Подвал сверкал, как пещера Аладдина. Сверканием он был обязан отчасти свеженькому целлофану, обволакивавшему целые упаковки пластмассовых и картонных коробок, отчасти блеску флаконов, которые высыпались из одной такой вскрытой коробки вблизи входа — и попались Гале под ноги.
— Метандростенолон… ретаболил… — сквозь целлофан разбирал до боли знакомые ему названия Зайчик. — Тестостерона пропионат… нандолона деканоат… Галочка, ты топчешься в долларах… Станоцолол… метадиенон…
Когда они поднялись наверх, Яковлев доложил, что нотариус пытался сбежать через окно мужского туалета.
— Как я его понимаю, — весело прокомментировал майор Зайчик.
38
«Что они мне ввели?» Терзаясь этим вопросом в ожидании действия снадобья, щедро впрыснутого злым доктором Айболитом, Гордеев не имел в виду химическую формулу или даже название: в фармакологии он безнадежно плавал. Его бы вполне устроило, если бы похитители хоть намекнули, какого эффекта они ожидают от этого крайне болезненного и небрежно сделанного укола.
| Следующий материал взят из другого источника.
/-- **The `S`-integers are dense in `∏_{v ∈ S} K_v`** (product topology; any set `S` of finite places, any Dedekind
domain): given finitely many places `v ∈ S`, targets `x_v ∈ K_v` and neighbourhoods, the open subset
«close to `x_v` at these `v`, integral at every `w ∉ S`» of `𝔸_K^∞` is non-empty (a finitely supported adele lies in
it), so it contains a global element (`denseRange_algebraMap_finiteAdeleRing`), which is then an `S`-integer with the
required approximations.  Strong approximation for the additive group with the excluded set `∞ ∪ S`.
[cite: CasselsFrohlichANT1967, Ch. II §15 (strong approximation theorem)] [cite: PlatonovRapinchuk1994, §1.2] -/
theorem denseRange_algebraMap_sInteger_pi :
    DenseRange (fun x : S.integer K => fun v : S => ((x : K) : v.1.adicCompletion K)) := by
  classical
  intro x
  rw [mem_closure_iff]
  intro O hO hxO
  -- a basic open neighbourhood: finitely many coordinates `I`, open sets `u v ∋ x v`
  obtain ⟨I, u, hu, hIO⟩ := isOpen_pi_iff.1 hO x hxO
  -- a finitely supported adele with the coordinates `x v`, `v ∈ I`
  let a₀ : ∀ w : HeightOneSpectrum R, w.adicCompletion K :=
    fun w => ∑ v ∈ I, Pi.single (M := fun w : HeightOneSpectrum R => w.adicCompletion K) v.1 (x v) w
  have ha₀I : ∀ v ∈ I, a₀ v.1 = x v := by
    intro v hv
    change ∑ v' ∈ I, Pi.single (M := fun w : HeightOneSpectrum R => w.adicCompletion K) v'.1 (x v') v.1 = x v
    rw [Finset.sum_eq_single_of_mem v hv]
    · exact Pi.single_eq_same _ _
    · intro v' _ hv'
      exact Pi.single_eq_of_ne (fun h => hv' (Subtype.ext h.symm)) _
  have ha₀0 : ∀ w, (∀ v ∈ I, v.1 ≠ w) → a₀ w = 0 := by
    intro w hw
    change ∑ v' ∈ I, Pi.single (M := fun w : HeightOneSpectrum R => w.adicCompletion K) v'.1 (x v') w = 0
    exact Finset.sum_eq_zero fun v' hv' => Pi.single_eq_of_ne (hw v' hv').symm _
  have ha₀int : ∀ᶠ w in Filter.cofinite, a₀ w ∈ w.adicCompletionIntegers K := by
    refine (I.image Subtype.val).finite_toSet.compl_mem_cofinite |> Filter.mem_of_superset <| ?_
    intro w hw
    have hw' : ∀ v ∈ I, v.1 ≠ w := fun v hv h => hw (Finset.mem_image.2 ⟨v, hv, h⟩)
    change a₀ w ∈ w.adicCompletionIntegers K
    rw [ha₀0 w hw']
    exact zero_mem _
  let a : FiniteAdeleRing R K := ⟨a₀, ha₀int⟩
  -- the open set «in `u v` at `v ∈ I`, integral outside `S`» contains `a`
  let W : Set (FiniteAdeleRing R K) :=
    {b | ∀ v ∈ I, b v.1 ∈ u v} ∩ {b | ∀ w, w ∉ S → b w ∈ w.adicCompletionIntegers K}
  have hWopen : IsOpen W := by
    refine IsOpen.inter ?_ (FiniteAdeleRing.isOpen_setOf_integral_outside R K S)
    have hW1 : {b : FiniteAdeleRing R K | ∀ v ∈ I, b v.1 ∈ u v} =
        ⋂ v ∈ I, (fun b : FiniteAdeleRing R K => b v.1) ⁻¹' u v := by
      ext b; simp only [Set.mem_setOf_eq, Set.mem_iInter, Set.mem_preimage]
    rw [hW1]
    exact isOpen_biInter_finset fun v hv =>
      (hu v hv).1.preimage (RestrictedProduct.continuous_eval v.1)
  have haW : a ∈ W := by
    refine ⟨fun v hv => ?_, fun w hw => ?_⟩
    · change a₀ v.1 ∈ u v
      rw [ha₀I v hv]
      exact (hu v hv).2
    · change a₀ w ∈ w.adicCompletionIntegers K
      rw [ha₀0 w fun v _ h => hw (h ▸ v.2)]
      exact zero_mem _
  -- a global element in it
  obtain ⟨b, hbW, k, rfl⟩ := (denseRange_algebraMap_finiteAdeleRing R K).exists_mem_open hWopen ⟨a, haW⟩
    |> fun ⟨k, hk⟩ => (⟨_, hk, k, rfl⟩ : ∃ b ∈ W, ∃ k : K, algebraMap K (FiniteAdeleRing R K) k = b)
  have hkS : k ∈ S.integer K :=
    (mem_integer_iff_forall_coe_mem_adicCompletionIntegers R K S k).2 fun w hw => hbW.2 w hw
  refine ⟨fun v : S => ((k : K) : v.1.adicCompletion K), hIO fun v hv => ?_, ⟨⟨k, hkS⟩, rfl⟩⟩
  exact hbW.1 v hv
/-- **`(d/dt) (1/(t log t)) = −w₀(t)`** for `t > 1`. [cite: Nicolas2012, (1.15)–(1.16)] -/
theorem hasDerivAt_inv_mul_log {t : ℝ} (ht : 1 < t) :
    HasDerivAt (fun u : ℝ ↦ 1 / (u * Real.log u)) (-w0 t) t := by
  have ht0 : t ≠ 0 := by linarith
  have hlog : Real.log t ≠ 0 := (Real.log_pos ht).ne'
  have h1 : HasDerivAt (fun u : ℝ ↦ u * Real.log u) (1 * Real.log t + t * t⁻¹) t :=
    (hasDerivAt_id t).mul (Real.hasDerivAt_log ht0)
  have h2 : HasDerivAt (fun u : ℝ ↦ (u * Real.log u)⁻¹)
      (-(1 * Real.log t + t * t⁻¹) / (t * Real.log t) ^ 2) t := h1.inv (mul_ne_zero ht0 hlog)
  have h3 : HasDerivAt (fun u : ℝ ↦ 1 / (u * Real.log u))
      (-(1 * Real.log t + t * t⁻¹) / (t * Real.log t) ^ 2) t := by
    have hfun : (fun u : ℝ ↦ 1 / (u * Real.log u)) = fun u : ℝ ↦ (u * Real.log u)⁻¹ := by
      funext u; rw [one_div]
    rw [hfun]; exact h2
  refine h3.congr_deriv ?_
  unfold w0 NicolasFz.wt
  field_simp

/-- **`w₀` is differentiable on `(1, ∞)` with derivative `w₀'`.** [folklore] -/
theorem hasDerivAt_w0 {t : ℝ} (ht : 1 < t) : HasDerivAt w0 (w0' t) t := by
  have ht0 : t ≠ 0 := by linarith
  have hlog : Real.log t ≠ 0 := (Real.log_pos ht).ne'
  have hl := Real.hasDerivAt_log ht0
  have h1 : HasDerivAt (fun u : ℝ ↦ (Real.log u)⁻¹) (-(t⁻¹) / Real.log t ^ 2) t := hl.inv hlog
  have h2 : HasDerivAt (fun u : ℝ ↦ (Real.log u ^ 2)⁻¹)
      (-(((2 : ℕ) : ℝ) * Real.log t ^ (2 - 1) * t⁻¹) / (Real.log t ^ 2) ^ 2) t :=
    (hl.pow 2).inv (pow_ne_zero _ hlog)
  have h3 : HasDerivAt (fun u : ℝ ↦ (u ^ 2)⁻¹) (-(((2 : ℕ) : ℝ) * t ^ (2 - 1)) / (t ^ 2) ^ 2) t :=
    (hasDerivAt_pow 2 t).inv (pow_ne_zero _ ht0)
  have h4 := (h1.add h2).mul h3
  have hfun : w0 = fun u : ℝ ↦ ((Real.log u)⁻¹ + (Real.log u ^ 2)⁻¹) * (u ^ 2)⁻¹ := by
    funext u
    simp only [w0, NicolasFz.wt, div_eq_mul_inv, one_mul]
  rw [hfun]
  refine h4.congr_deriv ?_
  simp only [Pi.add_apply]
  unfold w0'
  push_cast
  field_simp
  ring
import Summits.Ventures.CertifiedManyBodySolver.Observables.CanonicalCeilingW32K4o7SourcedRowG6o7
import HarnessLib

/-!
# Three more E15-anchored t′ = 0 canonical response ceiling slots on the κ 4/7 HEAD cap line (xh): g ∈ {3/28, 1/7, 5/28}
# (companion of `Observables/CanonicalCeilingW32K4o7SourcedRowG6o7.lean` §3, same premises; separate small module because that file sits at its size limit)

Cell hubbard-floor (D-0160 FLOOR cell FQ1(a); seat hubbard-floor-eng-1 g2, 2026-08-28). The head-line ceiling
`canonicalCeiling_n7o8_tp0_W32k4o7xh_of_row_g6o7` (p673017; valid `0 < g ≤ 2/7`; cap = W5 κ 4/7 two-field node read DOWN from `g₀ = 2/7` ⊕ x2dk
`cert_capTPx2dk_4x3_U8_tpm1o4_g3o14_mu5o2`; anchor = the FLOOR cell's S1 row E15 @ g₂ = 6/7) rounded UP to 7 dp at the three FLOOR-cell grid fields BELOW
the cq grid — **3/28 ↦ Re ω(P₀^d) ≤ 0.8736342 @ h_tree 0.15152 · 1/7 ↦ ≤ 0.8903954 @ 0.20203 · 5/28 ↦ ≤ 0.9089209 @ 0.25254** (exact x = 0.8736341733…,
0.8903953572…, 0.9089208763…) — tighter than the cluster-line slots of record there (0.8868506 / 0.9136140 / 0.9414397) and closing the ceiling column
monotonically below 0.26517 (0.8736342 < 0.8903954 < 0.9089209 < 0.9138611 < …).

SIZE, STATED PLAINLY: kinematic scale; no floor exists at these fields (cells are one-sided); CONSISTENT WITH ANY RESPONSE SHAPE below that scale,
`m ≤ C·h` included. HONEST FRAMING: finite-field RESPONSE ceilings at large pairing fields (h_p = 4·h_tree) on infinite-volume ground states at fixed
density ⅞, CONDITIONAL by name on the κ 4/7 two-field node (W5-CERTIFIED), the x2dk head cap node (refereed) and the S1 row (dual certificate replayed);
«m(h) ≤ m⁺ at h = …, CERTIFIED(KERNEL) modulo the nodes, class A0′ = (8, ⅞, 0)» — a ceiling never speaks to presence; nothing about `h → 0`; never onset,
gap, Tc or order; superconductivity in the Hubbard model is NOT proved or disproved by any of this. Zero compute; no definition; no named fact; no `sorry`.
References: R. B. Griffiths, Phys. Rev. 152 (1966) 240 §II; T. Koma, H. Tasaki, J. Stat. Phys. 76 (1994) 745 §1.
-/

noncomputable section

namespace Summit.Ventures.CertifiedManyBodySolver.Observables

open Matrix Finset Literature.Probability.LatticeModels
open Literature.MathematicalPhysics.QuantumLattice Literature.MathematicalPhysics.QuantumLattice.ThermodynamicLimit
open Literature.MathematicalPhysics.QuantumLattice.TwoCluster InfVolFermionState
open Summit.Ventures.CertifiedManyBodySolver Summit.Ventures.CertifiedManyBodySolver.Certificates
open scoped ComplexOrder

section SlotsLow

variable {ω : InfVolFermionState 2}

/-- `1.4142135623 < √2`. [folklore] -/
private theorem sqrt_two_gt_14142135623 : (14142135623 / 10 ^ 10 : ℝ) < Real.sqrt 2 := by
  rw [Real.lt_sqrt (by norm_num)]; norm_num

/-- Slot rule for a ceiling: from `x ≤ N/(2(√2·g₂ − √2·g))` with `g < g₂`, `0 ≤ N` and the decidable side condition
`N·10¹⁰ ≤ M·2·14142135623·(g₂ − g)` conclude `x ≤ M`. [folklore] -/
private theorem chord_le_of_decimal_bound {x N g g₂ M : ℝ} (hgg : g < g₂) (hN : 0 ≤ N)
    (hside : N * 10 ^ 10 ≤ M * (2 * 14142135623 * (g₂ - g))) (hx : x ≤ N / (2 * (Real.sqrt 2 * g₂ - Real.sqrt 2 * g))) : x ≤ M := by
  have hs := sqrt_two_gt_14142135623
  have hδ : 0 < g₂ - g := sub_pos.2 hgg
  have hden : 0 < 2 * (Real.sqrt 2 * g₂ - Real.sqrt 2 * g) := by
    have : Real.sqrt 2 * g₂ - Real.sqrt 2 * g = Real.sqrt 2 * (g₂ - g) := by ring
    rw [this]; positivity
  refine hx.trans ?_
  rw [div_le_iff₀ hden]
  have hM : 0 ≤ M := by
    by_contra hM'
    have : M * (2 * 14142135623 * (g₂ - g)) < 0 := mul_neg_of_neg_of_pos (not_le.mp hM') (by positivity)
    nlinarith
  nlinarith [mul_le_mul_of_nonneg_left hs.le (by positivity : (0:ℝ) ≤ M * (2 * (g₂ - g)))]

/-- **Ceiling slot at `g = 3/28` (`h_tree ≈ 0.15152`), xh line vs the `6/7` row: `Re ω(P₀^d) ≤ 0.8736342`** for every translation-invariant
density-`7/8` minimiser of `E_{√2·3/28}` (exact chord 0.8736341733…, 7 dp UP; cluster-line slot of record 0.8868506). CONDITIONAL on the κ 4/7 two-field node +
`cert_capTPx2dk_4x3_U8_tpm1o4_g3o14_mu5o2` + `cert_pin1menuA0p_L3h0_U8_tp0_g6o7_E_j313009`. Kinematic scale; never speaks to presence. [cite: Griffiths1966, §II] -/
theorem canonicalCeiling_n7o8_tp0_W32k4o7xh_decimal_g3o28_r6o7 (hω : ω.IsTranslationInvariant) (hρ : ω.density = 7 / 8)
    (hmin : ∀ ω' : InfVolFermionState 2, ω'.IsTranslationInvariant → ω'.density = 7 / 8 →
      ω.meanEnergy (hubbardTTPrimeSourcedInteraction 1 0 8 0 dWaveFormFactor (Real.sqrt 2 * (3 / 28 : ℝ))) 1 ≤
        ω'.meanEnergy (hubbardTTPrimeSourcedInteraction 1 0 8 0 dWaveFormFactor (Real.sqrt 2 * (3 / 28 : ℝ))) 1)
    (hW : cert_sgf_openbox32x4_U8_mu7o4_k4o7_j264563_twoField) (hC : cert_capTPx2dk_4x3_U8_tpm1o4_g3o14_mu5o2) (hN : cert_pin1menuA0p_L3h0_U8_tp0_g6o7_E_j313009) :
    (ω.expect (pairRegion (insert (0 : Site 2) unitSteps) 0) (localPairAt (insert 0 unitSteps) dWaveFormFactor 0)).re ≤ (8736342 / 10000000 : ℝ) :=
  chord_le_of_decimal_bound (by norm_num) (by push_cast; norm_num) (by push_cast; norm_num)
    (canonicalCeiling_n7o8_tp0_W32k4o7xh_of_row_g6o7 (3 / 28 : ℝ) (by norm_num) (by norm_num) hω hρ hmin hW hC hN)

/-- **Ceiling slot at `g = 1/7` (`h_tree ≈ 0.20203`), xh line vs the `6/7` row: `Re ω(P₀^d) ≤ 0.8903954`** for every translation-invariant
density-`7/8` minimiser of `E_{√2·1/7}` (exact chord 0.8903953572…, 7 dp UP; cluster-line slot of record 0.9136140). CONDITIONAL on the κ 4/7 two-field node +
`cert_capTPx2dk_4x3_U8_tpm1o4_g3o14_mu5o2` + `cert_pin1menuA0p_L3h0_U8_tp0_g6o7_E_j313009`. Kinematic scale; never speaks to presence. [cite: Griffiths1966, §II] -/
theorem canonicalCeiling_n7o8_tp0_W32k4o7xh_decimal_g1o7_r6o7 (hω : ω.IsTranslationInvariant) (hρ : ω.density = 7 / 8)
    (hmin : ∀ ω' : InfVolFermionState 2, ω'.IsTranslationInvariant → ω'.density = 7 / 8 →
      ω.meanEnergy (hubbardTTPrimeSourcedInteraction 1 0 8 0 dWaveFormFactor (Real.sqrt 2 * (1 / 7 : ℝ))) 1 ≤
        ω'.meanEnergy (hubbardTTPrimeSourcedInteraction 1 0 8 0 dWaveFormFactor (Real.sqrt 2 * (1 / 7 : ℝ))) 1)
    (hW : cert_sgf_openbox32x4_U8_mu7o4_k4o7_j264563_twoField) (hC : cert_capTPx2dk_4x3_U8_tpm1o4_g3o14_mu5o2) (hN : cert_pin1menuA0p_L3h0_U8_tp0_g6o7_E_j313009) :
    (ω.expect (pairRegion (insert (0 : Site 2) unitSteps) 0) (localPairAt (insert 0 unitSteps) dWaveFormFactor 0)).re ≤ (8903954 / 10000000 : ℝ) :=
  chord_le_of_decimal_bound (by norm_num) (by push_cast; norm_num) (by push_cast; norm_num)
    (canonicalCeiling_n7o8_tp0_W32k4o7xh_of_row_g6o7 (1 / 7 : ℝ) (by norm_num) (by norm_num) hω hρ hmin hW hC hN)

/-- **Ceiling slot at `g = 5/28` (`h_tree ≈ 0.25254`), xh line vs the `6/7` row: `Re ω(P₀^d) ≤ 0.9089209`** for every translation-invariant
density-`7/8` minimiser of `E_{√2·5/28}` (exact chord 0.9089208763…, 7 dp UP; cluster-line slot of record 0.9414397). CONDITIONAL on the κ 4/7 two-field node +
`cert_capTPx2dk_4x3_U8_tpm1o4_g3o14_mu5o2` + `cert_pin1menuA0p_L3h0_U8_tp0_g6o7_E_j313009`. Kinematic scale; never speaks to presence. [cite: Griffiths1966, §II] -/
theorem canonicalCeiling_n7o8_tp0_W32k4o7xh_decimal_g5o28_r6o7 (hω : ω.IsTranslationInvariant) (hρ : ω.density = 7 / 8)
    (hmin : ∀ ω' : InfVolFermionState 2, ω'.IsTranslationInvariant → ω'.density = 7 / 8 →
      ω.meanEnergy (hubbardTTPrimeSourcedInteraction 1 0 8 0 dWaveFormFactor (Real.sqrt 2 * (5 / 28 : ℝ))) 1 ≤
        ω'.meanEnergy (hubbardTTPrimeSourcedInteraction 1 0 8 0 dWaveFormFactor (Real.sqrt 2 * (5 / 28 : ℝ))) 1)
    (hW : cert_sgf_openbox32x4_U8_mu7o4_k4o7_j264563_twoField) (hC : cert_capTPx2dk_4x3_U8_tpm1o4_g3o14_mu5o2) (hN : cert_pin1menuA0p_L3h0_U8_tp0_g6o7_E_j313009) :
    (ω.expect (pairRegion (insert (0 : Site 2) unitSteps) 0) (localPairAt (insert 0 unitSteps) dWaveFormFactor 0)).re ≤ (9089209 / 10000000 : ℝ) :=
  chord_le_of_decimal_bound (by norm_num) (by push_cast; norm_num) (by push_cast; norm_num)
    (canonicalCeiling_n7o8_tp0_W32k4o7xh_of_row_g6o7 (5 / 28 : ℝ) (by norm_num) (by norm_num) hω hρ hmin hW hC hN)

end SlotsLow

end Summit.Ventures.CertifiedManyBodySolver.Observables

end
import Summits.Parity.BatemanHorn.Theses.RoughValueTransport

/-!
# `BalancedSemiprimeLayer` (crux stmt-Parity-9469): Bateman–Horn systems contain no constants

Negative-side support lemma (cdisprove): every member of an `IsBatemanHornSystem` has degree `≥ 1`
— a positive constant `c ≠ 1` has a prime factor, which is a fixed prime divisor. Used by the
disproof work file to show that `hasNoFixedPrimeDivisor` is load-bearing for the crux ONLY through
prime constants.
-/

namespace Summit.Parity.BatemanHorn.Theorems.BalancedSemiprimeLayer.Negative

open Finset Polynomial
open Literature.NumberTheory.Sieve

/-- Every member of a Bateman–Horn system has degree `≥ 1`: a constant `c > 0`, `c ≠ 1`
(irreducible ⇒ not a unit) has a prime factor, which is a fixed prime divisor. [folklore] -/
theorem natDegree_pos_of_isBatemanHornSystem {k : ℕ} {f : Fin k → ℤ[X]}
    (hf : IsBatemanHornSystem f) (i : Fin k) : 0 < (f i).natDegree := by
  by_contra h0
  push Not at h0
  have hdeg : (f i).natDegree = 0 := Nat.le_zero.mp h0
  have hC : f i = C ((f i).coeff 0) := eq_C_of_natDegree_eq_zero hdeg
  have hc_pos : 0 < (f i).coeff 0 := by
    have := hf.leadingCoeff_pos i
    rwa [leadingCoeff, hdeg] at this
  have hc_ne_one : (f i).coeff 0 ≠ 1 := by
    intro h1
    have hu := (hf.irreducible i).not_isUnit
    rw [hC, h1, C_1] at hu
    exact hu isUnit_one
  have h2 : 2 ≤ ((f i).coeff 0).toNat := by omega
  set q : ℕ := ((f i).coeff 0).toNat.minFac with hq_def
  have hq : q.Prime := Nat.minFac_prime (by omega)
  have hqc : (q : ℤ) ∣ (f i).coeff 0 := by
    have : ((q : ℕ) : ℤ) ∣ ((((f i).coeff 0).toNat : ℕ) : ℤ) :=
      Int.natCast_dvd_natCast.mpr (Nat.minFac_dvd _)
    rwa [Int.toNat_of_nonneg hc_pos.le] at this
  have hfix : polyRootCountMod f q = q := by
    unfold polyRootCountMod
    rw [Finset.filter_true_of_mem, card_range]
    intro n _
    have hev : (f i).eval (n : ℤ) = (f i).coeff 0 := by
      conv_lhs => rw [hC]
      rw [eval_C]
    exact (hqc.trans (dvd_of_eq hev.symm)).trans (Finset.dvd_prod_of_mem _ (mem_univ i))
  have := hf.hasNoFixedPrimeDivisor q hq
  omega

end Summit.Parity.BatemanHorn.Theorems.BalancedSemiprimeLayer.Negative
О существовании «наркотика правды» Гордеев был осведомлен, как и все добропорядочные обыватели, судящие о мире шпионских интриг по боевикам, но не имел информации относительно того, насколько этот наркотик распространен. «Нет, вряд ли такое законспирированное вещество попало в руки отморозкам, — утешал он себя. — Если бы они и впрямь располагали „наркотиком правды“, чего проще: ввести его мне сразу, едва я попал к ним в руки, узнать все, что надо, а потом пристрелить…» Боль в бедре становилась жарче, лекарство распространялось волнами по всему телу из этого пылающего очага. В голове, пальцах рук и ног возникло неистовое жжение, они начали пульсировать, разбухать, будто презервативы, в которые вливают воду, непрерывно вливают и вливают, добиваясь, чтобы они лопнули. По сравнению с этими чрезмерно раздавшимися конечностями туловище съежилось, точно гнилой усохший плод. Садисты! Сволочи! Если в их арсенале присутствуют анаболики, способные превратить женщину в мужчину, а заурядного мужчину — в раздутого буграми мускулов качка, почему не быть средствам, которые нормального человека могут превратить в достойного жалости уродца? За считаные минуты…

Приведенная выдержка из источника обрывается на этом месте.